Each row in the heat map corresponds to a patient in the clinical trial dataset, and each column corresponds to a day in the dataset. Blue pixels in this heat map represent low values, while yellow pixels represent high values. As we can see, the general number of inflammation flare-ups for the patients rises and falls over a 40-day period.

So far so good as this is in line with our knowledge of the clinical trial and Dr. Maverick’s claims:

  • the patients take their medication once their inflammation flare-ups begin
  • it takes around 3 weeks for the medication to take effect and begin reducing flare-ups
  • and flare-ups appear to drop to zero by the end of the clinical trial.

Now let’s take a look at the average inflammation over time:

PYTHON

ave_inflammation = numpy.mean(data, axis=0)
ave_plot = plt.plot(ave_inflammation)
plt.show()
A line graph showing the average inflammation across all patients over a 40-day period.

Here, we have put the average inflammation per day across all patients in the variable ave_inflammation, then asked matplotlib.pyplot to create and display a line graph of those values. The result is a reasonably linear rise and fall, in line with Dr. Maverick’s claim that the medication takes 3 weeks to take effect. But a good data scientist doesn’t just consider the average of a dataset, so let’s have a look at two other statistics:

PYTHON

max_plot = plt.plot(numpy.amax(data, axis=0))
plt.show()
A line graph showing the maximum inflammation across all patients over a 40-day period.

PYTHON

min_plot = plt.plot(numpy.amin(data, axis=0))
plt.show()
A line graph showing the minimum inflammation across all patients over a 40-day period.

The maximum value rises and falls linearly, while the minimum seems to be a step function. Neither trend seems particularly likely, so it’s likely there is something wrong with Dr Maverick’s data. This insight would have been difficult to reach by examining the numbers themselves without visualisation tools.

Grouping plots

You can group similar plots in a single figure using subplots.

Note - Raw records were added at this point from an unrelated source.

import Mathlib
import Literature.Analysis.FluidPDE.Tao2016AveragedNS.ShiftSetCascadeFlows
import Literature.Analysis.FluidPDE.Tao2016AveragedNS.ShiftSetCascadeFlux
import Summits.NavierStokesRegularity.NavierStokesRegularity.Theorems.TaoLadderRungTwoFlatMirrorTableDefs
import HarnessLib

/-!
# The explicit two-species window field of the mirror-seeded Toda table on `S♭`
  (helper for item stmt-NavierStokesRegularity-22987 `FlatGapCertificatesV2`, crux K_A♭ of route
  TaoLadderRungTwoFlat; cell harvest/h2-tao-ladder, p1 g14)

For the numerics side (theory-1 NUM-T41, the A♭ window certificate at `ε₀ = 1/4`) and for any future
kernel-replayed validated integration, the nonlinearity `quadTermOn shiftSetFlat ε₀ (mirrorTable ε δ)`
must be available in CLOSED FORM. Writing `a_n := S 0 n`, `v_n := S 1 n` and `c_n := (1+ε₀)^{5n/2}`:

* carrier: `quadTermOn S♭ ε₀ (mirrorTable ε δ) S 0 n t
    = c_{n-1} (v_{n-1}² + δ a_n v_{n-1}) − c_n (v_n² + ε a_n v_n)`,
* bond:    `quadTermOn S♭ ε₀ (mirrorTable ε δ) S 1 n t
    = c_n (a_n v_n + ε a_n² − a_{n+1} v_n − δ a_{n+1}²)`,

(`quadTermOn_mirrorTable_carrier`, `quadTermOn_mirrorTable_bond`), and the bond-flux table size
`coeffAbsOn (botShifts S♭) (mirrorTable ε δ) = 1 + |δ|` (`= 3/2` at `δ = 1/2`, the constant `C♭` of the
nine scalar checks of `CertificateGlueOn.stub_rung_quarter_of_checks`).

HONEST FRAMING: identities about a MODEL lattice nonlinearity (Tao 2016 §4 vocabulary, shift set `S♭`);
nothing is certified here and nothing is a statement about the Navier–Stokes equations.
-/

noncomputable section

-- the sub-problem namespace repeats the summit name by design (D-0017)
set_option linter.dupNamespace false

namespace Summit.NavierStokesRegularity.NavierStokesRegularity.Theorems

open Literature.Analysis.FluidPDE Literature.Analysis.FluidPDE.TaoCascade

namespace MirrorField

/-- A sum over `S♭` is the sum of its seven terms. [cite: Tao2016AveragedNS, §4 after (4.1) (the shift set); cell vocabulary] -/
theorem sum_shiftSetFlat {M : Type*} [AddCommMonoid M] (f : ℤ × ℤ × ℤ → M) :
    ∑ μ ∈ shiftSetFlat, f μ =
      f (0, 0, 0) + f (1, 0, 0) + f (0, 1, 0) + f (0, 0, 1) + f (1, 1, 0) + f (1, 0, 1) + f (0, 1, 1) := by
  simp [shiftSetFlat, Finset.sum_insert, add_assoc]

/-- **Carrier equation** of the mirror-seeded Toda table on `S♭`:
`ȧ_n = c_{n-1}(v_{n-1}² + δ a_n v_{n-1}) − c_n(v_n² + ε a_n v_n)`, `c_n = (1+ε₀)^{5n/2}`.
[cite: Tao2016AveragedNS, §4 (4.8) (the quadratic nonlinearity); route TaoLadderRungTwoFlat, posited table] -/
theorem quadTermOn_mirrorTable_carrier (ε₀ ε δ : ℝ) (S : Fin 2 → ℤ → ℝ → ℝ) (n : ℤ) (t : ℝ) :
    quadTermOn shiftSetFlat ε₀ (mirrorTable ε δ) S 0 n t =
      (1 + ε₀) ^ ((5 : ℝ) * (n - 1) / 2) * (S 1 (n - 1) t ^ 2 + δ * (S 0 n t * S 1 (n - 1) t)) -
        (1 + ε₀) ^ ((5 : ℝ) * n / 2) * (S 1 n t ^ 2 + ε * (S 0 n t * S 1 n t)) := by
  simp only [quadTermOn, Fin.sum_univ_two, sum_shiftSetFlat, mirrorTable]
  norm_num
  ring

/-- **Bond equation** of the mirror-seeded Toda table on `S♭`:
`v̇_n = c_n (a_n v_n + ε a_n² − a_{n+1} v_n − δ a_{n+1}²)`, `c_n = (1+ε₀)^{5n/2}`.
[cite: Tao2016AveragedNS, §4 (4.8) (the quadratic nonlinearity); route TaoLadderRungTwoFlat, posited table] -/
theorem quadTermOn_mirrorTable_bond (ε₀ ε δ : ℝ) (S : Fin 2 → ℤ → ℝ → ℝ) (n : ℤ) (t : ℝ) :
    quadTermOn shiftSetFlat ε₀ (mirrorTable ε δ) S 1 n t =
      (1 + ε₀) ^ ((5 : ℝ) * n / 2) *
        (S 0 n t * S 1 n t + ε * S 0 n t ^ 2 - S 0 (n + 1) t * S 1 n t - δ * S 0 (n + 1) t ^ 2) := by
  simp only [quadTermOn, Fin.sum_univ_two, sum_shiftSetFlat, mirrorTable]
  norm_num
  ring

/-- The bond-output shifts of `S♭` are `(0,0,1), (1,0,1), (0,1,1)`.
[cite: Tao2016AveragedNS, §4 proof of Lemma 4.1 (v); cell vocabulary, shift-set parametrised] -/
theorem botShifts_shiftSetFlat : botShifts shiftSetFlat = {(0, 0, 1), (1, 0, 1), (0, 1, 1)} := by
  decide

/-- **Bond-flux table size** of the mirror-seeded Toda table: `C♭(ε, δ) = 1 + |δ|`.
[cite: Tao2016AveragedNS, §4 (4.1) (structure constants); route TaoLadderRungTwoFlat, posited table] -/
theorem coeffAbsOn_botShifts_mirrorTable (ε δ : ℝ) :
    coeffAbsOn (botShifts shiftSetFlat) (mirrorTable ε δ) = 1 + |δ| := by
  rw [coeffAbsOn, botShifts_shiftSetFlat]
  simp only [Fin.sum_univ_two, mirrorTable]
  norm_num [Finset.sum_insert, abs_div]
  ring

/-- `C♭ = coeffAbsOn (botShifts S♭) (mirrorTable ½ ½) = 3/2` — the constant of checks A₂–A₅ of
`CertificateGlueOn.stub_rung_quarter_of_checks`. [cite: Tao2016AveragedNS, §4 (4.1); route TaoLadderRungTwoFlat, stub_rung_quarter] -/
theorem coeffAbsOn_botShifts_mirrorTable_half :
    coeffAbsOn (botShifts shiftSetFlat) (mirrorTable (1 / 2) (1 / 2)) = 3 / 2 := by
  rw [coeffAbsOn_botShifts_mirrorTable]
  norm_num [abs_of_pos]

end MirrorField

end Summit.NavierStokesRegularity.NavierStokesRegularity.Theorems

end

The script below uses a number of new commands. The function matplotlib.pyplot.figure() creates a figure into which we will place all of our plots. The parameter figsize tells Python how big to make this space. Each subplot is placed into the figure using its add_subplot method. The add_subplot method takes three parameters. The first denotes how many total rows of subplots there are, the second parameter refers to the total number of subplot columns, and the final parameter denotes which subplot your variable is referencing (left-to-right, top-to-bottom). Each subplot is stored in a different variable (axes1, axes2, axes3). Once a subplot is created, the axes can be titled using the set_xlabel() command (or set_ylabel()). Here are our three plots side by side:

PYTHON

data = numpy.loadtxt(fname='../data/inflammation-01.csv', delimiter=',')

fig = plt.figure(figsize=(10.0, 3.0))

axes1 = fig.add_subplot(1, 3, 1)
axes2 = fig.add_subplot(1, 3, 2)
axes3 = fig.add_subplot(1, 3, 3)

axes1.set_ylabel('average')
axes1.plot(numpy.mean(data, axis=0))

axes2.set_ylabel('max')
axes2.plot(numpy.amax(data, axis=0))

axes3.set_ylabel('min')
axes3.plot(numpy.amin(data, axis=0))

fig.tight_layout()

plt.savefig('inflammation.png')
plt.show()
Three line graphs showing the daily average, maximum and minimum inflammation over a 40-day period.

The call to loadtxt reads our data, and the rest of the program tells the plotting library how large we want the figure to be, that we’re creating three subplots, what to draw for each one, and that we want a tight layout. (If we leave out that call to fig.tight_layout(), the graphs will actually be squeezed together more closely.)

The call to savefig stores the figure as a graphics file. This can be a convenient way to store your plots for use in other documents, web pages etc. The graphics format is automatically determined by Matplotlib from the file name ending we specify; here PNG from ‘inflammation.png’. Matplotlib supports many different graphics formats, including SVG, PDF, and JPEG.

Matplotlib cheatsheet 1 Matplotlib cheatsheet 2

Key Points
  • We can easily visualise data using matplotlib.
  • There are other libraries that are popular (e.g., seaborn).
  • Getting figures “paper ready” can take a bit of time and effort.